In [None]:
%load_ext autoreload
%autoreload 2

In [4]:
from utills import get_files_in_dir, get_file_nums, load_preprocessed_paras, paragraph_indecies, load_ground_truth_from_nums, order_files_multi_years
from sklearn.preprocessing import StandardScaler
from features import get_transformer
from tqdm.auto import tqdm
import numpy as np
from sklearn.linear_model import SGDClassifier, LogisticRegression
import pickle
from utills import cartesian_product
from sklearn.utils.fixes import loguniform
from sklearn.model_selection import RandomizedSearchCV

In [5]:
PREPROCESSED_DIR = 'preprocessed_data/'
GROUND_TRUTH_BASE_DIR = 'data/pan2021/train/'
MODEL_PATH = 'temp_data/model.p'

Load Data
===

In [6]:
file_names_2021 = get_files_in_dir(PREPROCESSED_DIR + '2021/train/')
file_nums_2021 = order_files_multi_years(file_names_2021, '2021')

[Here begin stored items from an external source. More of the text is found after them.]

/-
Copyright (c) 2026 the pub-hodgecm-mathlib formalisation cell (harness21).  Prover seat hodgecm-mathlib-LD1-p02 (g4), FLOOR 0, programme P6,
half-A line LD1 of crux `hLiu418`, brick (Gα-C∞) `ArchLadder`, plate (P4) «ι-step», sub-brick (P4c) index bookkeeping.  KERNEL module: THEOREMS ONLY
(no definition, no named fact, no `sorry`, no instance, no notation).
-/
import Literature.NumberTheory.Weil1964.ArchUnitaryWeilHalf
import Literature.RepresentationTheory.KonnoKonno2007.JunctionVacuumSectionSwap
import Literature.RepresentationTheory.KonnoKonno2007.JunctionSqueezedVacuum
import HarnessLib

/-!
# Entries of the relabelled Siegel frame and plane weights of a junction with trivial partner, and where the sign-sorted relabelling `archIdx`
# sends a coordinate ([Folland1989, §4.2 (4.24), Prop. (4.39)]; [KonnoKonno2007, §3.1, §3.3]; [Weil1964, Chap. III n° 37])

Topic `NumberTheory/Weil1964`; namespaces `Literature.RepresentationTheory.KonnoKonno2007.RealDualPair` (§1) and `Literature.NumberTheory.Weil1964` (§2).
KERNEL ONLY: proved theorems; 0 definitions, 0 records, 0 `sorry`.  Index bookkeeping for the «ι-step» of brick (Gα-C∞) `ArchLadder` of line LD1 (crux
`hLiu418`, cell hodgecm-mathlib), consumed by ★ `DoubledWeilRepresentationArchPlaceBoostBox`:

* §1 along ANY junction presentation `ε : σ ≃ DPIdx P Q 1 ∅`: **`dilWt_apply_equiv`** — the plane weight `dilWt c (ε z)` is `c` exactly at the two plane
  coordinates `ε⁻¹(idxP), ε⁻¹(idxQ)` and `1` elsewhere; **`reindexUnitary_frameU_apply`** — the entries `(frameU^ε)_{z z′}` of the relabelled Siegel frame
  (★ `frame_ll`, ★ `frame_rr`: the `ℤ[i]/2` block on the plane rows, the identity elsewhere);
* §2 **`archIdx_eq_idxP_iff`** ∕ **`archIdx_eq_idxQ_iff`** — `archIdx (j, v) = idxP ⟨v₀, j₀⟩ ↔ v = v₀ ∧ j = j₀`; and for the sign-split presentation of `Fin N`
  itself **`signSplit_trans_unitJunctionIdx_eq_idxP_iff`** ∕ `…_idxQ_iff`.

Nothing of [Liu2021] is asserted; HC_CM is NOT proved here or anywhere in the tree.

References: [Folland1989] G. B. Folland, *Harmonic Analysis in Phase Space* (1989), §4.2 (4.24), Prop. (4.39); [KonnoKonno2007] K. Konno, T. Konno,
Kyushu J. Math. 61 (2007), §3.1 (3.1), §3.3; [Weil1964] A. Weil, Acta Math. 111 (1964), Chap. III n° 37.
-/

set_option autoImplicit false

noncomputable section

open scoped Matrix
open Complex

/-! ## §1 Entries of the relabelled Siegel frame and plane weights of a junction with trivial partner -/

namespace Literature.RepresentationTheory.KonnoKonno2007

namespace RealDualPair

open Literature.Analysis.SegalBargmann Literature.RepresentationTheory.HeisenbergGroup

section Entries

variable {σ P Q : Type} [DecidableEq σ] [DecidableEq P] [DecidableEq Q] (p₀ : P) (q₀ : Q)

/-- **the plane weights along a junction presentation**: `dilWt c (ε z) = c` exactly at the two coordinates `ε⁻¹(idxP), ε⁻¹(idxQ)` of the plane,
`1` elsewhere. [cite: Folland1989, §4.2 (4.24)] -/
theorem dilWt_apply_equiv (ε : σ ≃ DPIdx P Q Unit Empty) (c : ℝ) (z : σ) :
    dilWt Unit Empty p₀ q₀ c (ε z) =
      if z = ε.symm (idxP Unit Empty p₀ ()) ∨ z = ε.symm (idxQ Unit Empty q₀ ()) then c else 1 := by
  rcases h : ε z with ((⟨p, r⟩ | ⟨q, s⟩) | (⟨p, s⟩ | ⟨q, r⟩))
  · obtain rfl : r = () := rfl
    rw [dilWt, planeInd_ll]
    by_cases hp : p = p₀
    · subst hp
      have hz : z = ε.symm (idxP Unit Empty p ()) := (Equiv.eq_symm_apply ε).2 h
      rw [if_pos rfl, if_pos (Or.inl hz), mul_one, add_sub_cancel]
    · have hz1 : ¬z = ε.symm (idxP Unit Empty p₀ ()) := fun hz => by
        have h' := (Equiv.eq_symm_apply ε).1 hz
        rw [h] at h'
        exact hp (by simpa [idxP] using h')
      have hz2 : ¬z = ε.symm (idxQ Unit Empty q₀ ()) := fun hz => by
        have h' := (Equiv.eq_symm_apply ε).1 hz
        rw [h] at h'
        exact Sum.inl_ne_inr h'
      rw [if_neg hp, mul_zero, add_zero, if_neg (not_or.2 ⟨hz1, hz2⟩)]
  · exact s.elim
  · exact s.elim
  · obtain rfl : r = () := rfl
    rw [dilWt, planeInd_rr]
    by_cases hq : q = q₀
    · subst hq
      have hz : z = ε.symm (idxQ Unit Empty q ()) := (Equiv.eq_symm_apply ε).2 h
      rw [if_pos rfl, if_pos (Or.inr hz), mul_one, add_sub_cancel]
    · have hz1 : ¬z = ε.symm (idxP Unit Empty p₀ ()) := fun hz => by
        have h' := (Equiv.eq_symm_apply ε).1 hz
        rw [h] at h'
        exact Sum.inr_ne_inl h'
      have hz2 : ¬z = ε.symm (idxQ Unit Empty q₀ ()) := fun hz => by
        have h' := (Equiv.eq_symm_apply ε).1 hz
        rw [h] at h'
        exact hq (by simpa [idxQ] using h')
      rw [if_neg hq, mul_zero, add_zero, if_neg (not_or.2 ⟨hz1, hz2⟩)]

variable [Fintype P] [Fintype Q]

/-- **the entries of the relabelled Siegel frame** `(frameU^ε)_{z z′} = u_{ε z, ε z′}` along a junction presentation with trivial partner: on the plane
rows `ε z ∈ {idxP, idxQ}` the `ℤ[i]/2` entries of ★ `frame`, the identity elsewhere. [cite: Folland1989, §4.2 Prop. (4.39)] [cite: KonnoKonno2007, §3.3] -/
theorem reindexUnitary_frameU_apply [Fintype σ] (ε : σ ≃ DPIdx P Q Unit Empty) (z z' : σ) :
    ((reindexUnitary ε (frameU Unit Empty p₀ q₀) : Matrix.unitaryGroup σ ℂ) : Matrix σ σ ℂ) z z' =
      if ε z = idxP Unit Empty p₀ () then
        (((1 / 2 : ℝ) : ℂ) + ((1 / 2 : ℝ) : ℂ) * I) * (if ε z' = idxP Unit Empty p₀ () then 1 else 0)
            - (((1 / 2 : ℝ) : ℂ) + ((1 / 2 : ℝ) : ℂ) * I) * (if ε z' = idxQ Unit Empty q₀ () then 1 else 0)
      else if ε z = idxQ Unit Empty q₀ () then
        (((1 / 2 : ℝ) : ℂ) - ((1 / 2 : ℝ) : ℂ) * I) * (if ε z' = idxP Unit Empty p₀ () then 1 else 0)
            + (((1 / 2 : ℝ) : ℂ) - ((1 / 2 : ℝ) : ℂ) * I) * (if ε z' = idxQ Unit Empty q₀ () then 1 else 0)
      else if ε z' = ε z then 1 else 0 := by
  rw [reindexUnitary_apply, coe_frameU]
  rcases h : ε z with ((⟨p, r⟩ | ⟨q, s⟩) | (⟨p, s⟩ | ⟨q, r⟩))
  · obtain rfl : r = () := rfl
    rw [frame_ll]
    by_cases hp : p = p₀
    · subst hp
      rw [if_pos rfl, if_pos (show (Sum.inl (Sum.inl (p, ())) : DPIdx P Q Unit Empty) = idxP Unit Empty p () from rfl)]
      rfl
    · have h1 : ¬(Sum.inl (Sum.inl (p, ())) : DPIdx P Q Unit Empty) = idxP Unit Empty p₀ () := fun h1 => hp (by simpa [idxP] using h1)
      have h2 : ¬(Sum.inl (Sum.inl (p, ())) : DPIdx P Q Unit Empty) = idxQ Unit Empty q₀ () := fun h2 => Sum.inl_ne_inr h2
      rw [if_neg hp, if_neg h1, if_neg h2]
  · exact s.elim
  · exact s.elim
  · obtain rfl : r = () := rfl
    rw [frame_rr]
    by_cases hq : q = q₀
    · subst hq
      have h1 : ¬(Sum.inr (Sum.inr (q, ())) : DPIdx P Q Unit Empty) = idxP Unit Empty p₀ () := fun h1 => Sum.inr_ne_inl h1
      rw [if_pos rfl, if_neg h1, if_pos (show (Sum.inr (Sum.inr (q, ())) : DPIdx P Q Unit Empty) = idxQ Unit Empty q () from rfl)]
      rfl
    · have h1 : ¬(Sum.inr (Sum.inr (q, ())) : DPIdx P Q Unit Empty) = idxP Unit Empty p₀ () := fun h1 => Sum.inr_ne_inl h1
      have h2 : ¬(Sum.inr (Sum.inr (q, ())) : DPIdx P Q Unit Empty) = idxQ Unit Empty q₀ () := fun h2 => hq (by simpa [idxQ] using h2)
      rw [if_neg hq, if_neg h1, if_neg h2]

end Entries

end RealDualPair

end Literature.RepresentationTheory.KonnoKonno2007

/-! ## §2 Where the sign-sorted relabelling `archIdx` sends a coordinate -/

namespace Literature.NumberTheory.Weil1964

section ArchIdx

open Literature.RepresentationTheory.KonnoKonno2007 Literature.RepresentationTheory.KonnoKonno2007.RealDualPair
open Literature.Analysis.SegalBargmann
open NumberField NumberField.InfinitePlace

variable {F : Type} [Field F] (E : Type) [Field E] (N : ℕ)
  (wOf : {v : InfinitePlace F // v.IsReal} → {w : InfinitePlace E // w.IsComplex}) (t₀ : Fin N → F) {δ : E}

/-- equality of dependent pairs `⟨v, a⟩ = ⟨v₀, ⟨j₀, H⟩⟩` in `Σ v, {j // p v j}` is `v = v₀ ∧ a.1 = j₀`. [folklore] -/
private theorem sigma_subtype_mk_eq_iff' {o : Type} {m : ℕ} {p : o → Fin m → Prop} {v v₀ : o} (a : {j // p v j}) {j₀ : Fin m}
    (H : p v₀ j₀) : (⟨v, a⟩ : Σ w, {j // p w j}) = ⟨v₀, ⟨j₀, H⟩⟩ ↔ v = v₀ ∧ a.1 = j₀ := by
  constructor
  · intro h
    have hv : v = v₀ := congrArg Sigma.fst h
    subst hv
    rw [Sigma.mk.inj_iff, heq_iff_eq] at h
    exact ⟨rfl, congrArg Subtype.val h.2⟩
  · rintro ⟨hv, hj⟩
    subst hv
    have ha : a = ⟨j₀, H⟩ := Subtype.ext hj
    subst ha
    rfl

/-- **`archIdx (j, v) = idxP ⟨v₀, j₀⟩ ↔ v = v₀ ∧ j = j₀`** (`j₀` positive at `v₀`). [cite: Weil1964, Chap. III n° 37] [cite: KonnoKonno2007, §3.1] -/
theorem archIdx_eq_idxP_iff (j : Fin N) (v v₀ : {v : InfinitePlace F // v.IsReal}) (j₀ : Fin N) (H : 0 < signVec wOf t₀ δ v₀ j₀) :
    archIdx E N wOf t₀ (δ := δ) (j, v) =
        idxP Unit Empty (⟨v₀, ⟨j₀, H⟩⟩ : Σ w, PosIdx (signVec wOf t₀ δ w)) () ↔ v = v₀ ∧ j = j₀ := by
  show unitJunctionIdx _ _ (Equiv.sigmaSumDistrib (fun w => PosIdx (signVec wOf t₀ δ w)) (fun w => NegIdx (signVec wOf t₀ δ w))
      ⟨v, signSplit (signVec wOf t₀ δ v) j⟩) =
      Sum.inl (Sum.inl ((⟨v₀, ⟨j₀, H⟩⟩ : Σ w, PosIdx (signVec wOf t₀ δ w)), ())) ↔ _
  by_cases h : 0 < signVec wOf t₀ δ v j
  · rw [signSplit, Equiv.sumCompl_symm_apply_of_pos (p := fun i => 0 < signVec wOf t₀ δ v i) h]
    show Sum.inl (Sum.inl ((⟨v, ⟨j, h⟩⟩ : Σ w, PosIdx (signVec wOf t₀ δ w)), ())) =
        Sum.inl (Sum.inl ((⟨v₀, ⟨j₀, H⟩⟩ : Σ w, PosIdx (signVec wOf t₀ δ w)), ())) ↔ _
    rw [Sum.inl.injEq, Sum.inl.injEq, Prod.mk.injEq, sigma_subtype_mk_eq_iff' (p := fun w i => 0 < signVec wOf t₀ δ w i) ⟨j, h⟩ H]
    exact ⟨fun h' => h'.1, fun h' => ⟨h', rfl⟩⟩
  · rw [signSplit, Equiv.sumCompl_symm_apply_of_neg (p := fun i => 0 < signVec wOf t₀ δ v i) h]
    show Sum.inr (Sum.inr ((⟨v, ⟨j, h⟩⟩ : Σ w, NegIdx (signVec wOf t₀ δ w)), ())) =
        Sum.inl (Sum.inl ((⟨v₀, ⟨j₀, H⟩⟩ : Σ w, PosIdx (signVec wOf t₀ δ w)), ())) ↔ _
    constructor
    · exact fun h' => absurd h' Sum.inr_ne_inl
    · rintro ⟨rfl, rfl⟩
      exact absurd H h

/-- **`archIdx (j, v) = idxQ ⟨v₀, j₀⟩ ↔ v = v₀ ∧ j = j₀`** (`j₀` non-positive at `v₀`). [cite: Weil1964, Chap. III n° 37] [cite: KonnoKonno2007, §3.1] -/
theorem archIdx_eq_idxQ_iff (j : Fin N) (v v₀ : {v : InfinitePlace F // v.IsReal}) (j₀ : Fin N) (H : ¬0 < signVec wOf t₀ δ v₀ j₀) :
    archIdx E N wOf t₀ (δ := δ) (j, v) =
        idxQ Unit Empty (⟨v₀, ⟨j₀, H⟩⟩ : Σ w, NegIdx (signVec wOf t₀ δ w)) () ↔ v = v₀ ∧ j = j₀ := by
  show unitJunctionIdx _ _ (Equiv.sigmaSumDistrib (fun w => PosIdx (signVec wOf t₀ δ w)) (fun w => NegIdx (signVec wOf t₀ δ w))
      ⟨v, signSplit (signVec wOf t₀ δ v) j⟩) =
      Sum.inr (Sum.inr ((⟨v₀, ⟨j₀, H⟩⟩ : Σ w, NegIdx (signVec wOf t₀ δ w)), ())) ↔ _
  by_cases h : 0 < signVec wOf t₀ δ v j
  · rw [signSplit, Equiv.sumCompl_symm_apply_of_pos (p := fun i => 0 < signVec wOf t₀ δ v i) h]
    show Sum.inl (Sum.inl ((⟨v, ⟨j, h⟩⟩ : Σ w, PosIdx (signVec wOf t₀ δ w)), ())) =
        Sum.inr (Sum.inr ((⟨v₀, ⟨j₀, H⟩⟩ : Σ w, NegIdx (signVec wOf t₀ δ w)), ())) ↔ _
    constructor
    · exact fun h' => absurd h' Sum.inl_ne_inr
    · rintro ⟨rfl, rfl⟩
      exact absurd h H
  · rw [signSplit, Equiv.sumCompl_symm_apply_of_neg (p := fun i => 0 < signVec wOf t₀ δ v i) h]
    show Sum.inr (Sum.inr ((⟨v, ⟨j, h⟩⟩ : Σ w, NegIdx (signVec wOf t₀ δ w)), ())) =
        Sum.inr (Sum.inr ((⟨v₀, ⟨j₀, H⟩⟩ : Σ w, NegIdx (signVec wOf t₀ δ w)), ())) ↔ _
    rw [Sum.inr.injEq, Sum.inr.injEq, Prod.mk.injEq, sigma_subtype_mk_eq_iff' (p := fun w i => ¬0 < signVec wOf t₀ δ w i) ⟨j, h⟩ H]
    exact ⟨fun h' => h'.1, fun h' => ⟨h', rfl⟩⟩

omit [Field F] [Field E] in
/-- **the sign-split junction presentation of `Fin N` itself**: `(unitJunctionIdx ∘ signSplit x) i = idxP ⟨k, h⟩ ↔ i = k`.
[cite: KonnoKonno2007, §3.1] -/
theorem signSplit_trans_unitJunctionIdx_eq_idxP_iff (x : Fin N → ℝ) (i k : Fin N) (hk : 0 < x k) :
    ((signSplit x).trans (unitJunctionIdx _ _)) i = idxP Unit Empty (⟨k, hk⟩ : PosIdx x) () ↔ i = k := by
  rw [Equiv.trans_apply]
  show unitJunctionIdx _ _ (signSplit x i) = Sum.inl (Sum.inl ((⟨k, hk⟩ : PosIdx x), ())) ↔ _
  by_cases h : 0 < x i
  · rw [signSplit, Equiv.sumCompl_symm_apply_of_pos (p := fun i => 0 < x i) h]
    show Sum.inl (Sum.inl ((⟨i, h⟩ : PosIdx x), ())) = Sum.inl (Sum.inl ((⟨k, hk⟩ : PosIdx x), ())) ↔ _
    rw [Sum.inl.injEq, Sum.inl.injEq, Prod.mk.injEq, Subtype.mk.injEq]
    exact ⟨fun h' => h'.1, fun h' => ⟨h', rfl⟩⟩
  · rw [signSplit, Equiv.sumCompl_symm_apply_of_neg (p := fun i => 0 < x i) h]
    show Sum.inr (Sum.inr ((⟨i, h⟩ : NegIdx x), ())) = Sum.inl (Sum.inl ((⟨k, hk⟩ : PosIdx x), ())) ↔ _
    constructor
    · exact fun h' => absurd h' Sum.inr_ne_inl
    · rintro rfl
      exact absurd hk h

omit [Field F] [Field E] in
/-- … and `= idxQ ⟨k, h⟩ ↔ i = k`. [cite: KonnoKonno2007, §3.1] -/
theorem signSplit_trans_unitJunctionIdx_eq_idxQ_iff (x : Fin N → ℝ) (i k : Fin N) (hk : ¬0 < x k) :
    ((signSplit x).trans (unitJunctionIdx _ _)) i = idxQ Unit Empty (⟨k, hk⟩ : NegIdx x) () ↔ i = k := by
  rw [Equiv.trans_apply]
  show unitJunctionIdx _ _ (signSplit x i) = Sum.inr (Sum.inr ((⟨k, hk⟩ : NegIdx x), ())) ↔ _
  by_cases h : 0 < x i
  · rw [signSplit, Equiv.sumCompl_symm_apply_of_pos (p := fun i => 0 < x i) h]
    show Sum.inl (Sum.inl ((⟨i, h⟩ : PosIdx x), ())) = Sum.inr (Sum.inr ((⟨k, hk⟩ : NegIdx x), ())) ↔ _
    constructor
    · exact fun h' => absurd h' Sum.inl_ne_inr
    · rintro rfl
      exact absurd h hk
  · rw [signSplit, Equiv.sumCompl_symm_apply_of_neg (p := fun i => 0 < x i) h]
    show Sum.inr (Sum.inr ((⟨i, h⟩ : NegIdx x), ())) = Sum.inr (Sum.inr ((⟨k, hk⟩ : NegIdx x), ())) ↔ _
    rw [Sum.inr.injEq, Sum.inr.injEq, Prod.mk.injEq, Subtype.mk.injEq]
    exact ⟨fun h' => h'.1, fun h' => ⟨h', rfl⟩⟩

end ArchIdx

end Literature.NumberTheory.Weil1964

end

# file_names_2020_narrow = get_files_in_dir(PREPROCESSED_DIR + '2020/train/dataset-narrow/')
# file_nums_2020_narrow = order_files_multi_years(file_names_2020_narrow, '2020_narrow')

# file_names_2020_wide = get_files_in_dir(PREPROCESSED_DIR + '2020/train/dataset-wide/')
# file_nums_2020_wide = order_files_multi_years(file_names_2020_wide, '2020_wide')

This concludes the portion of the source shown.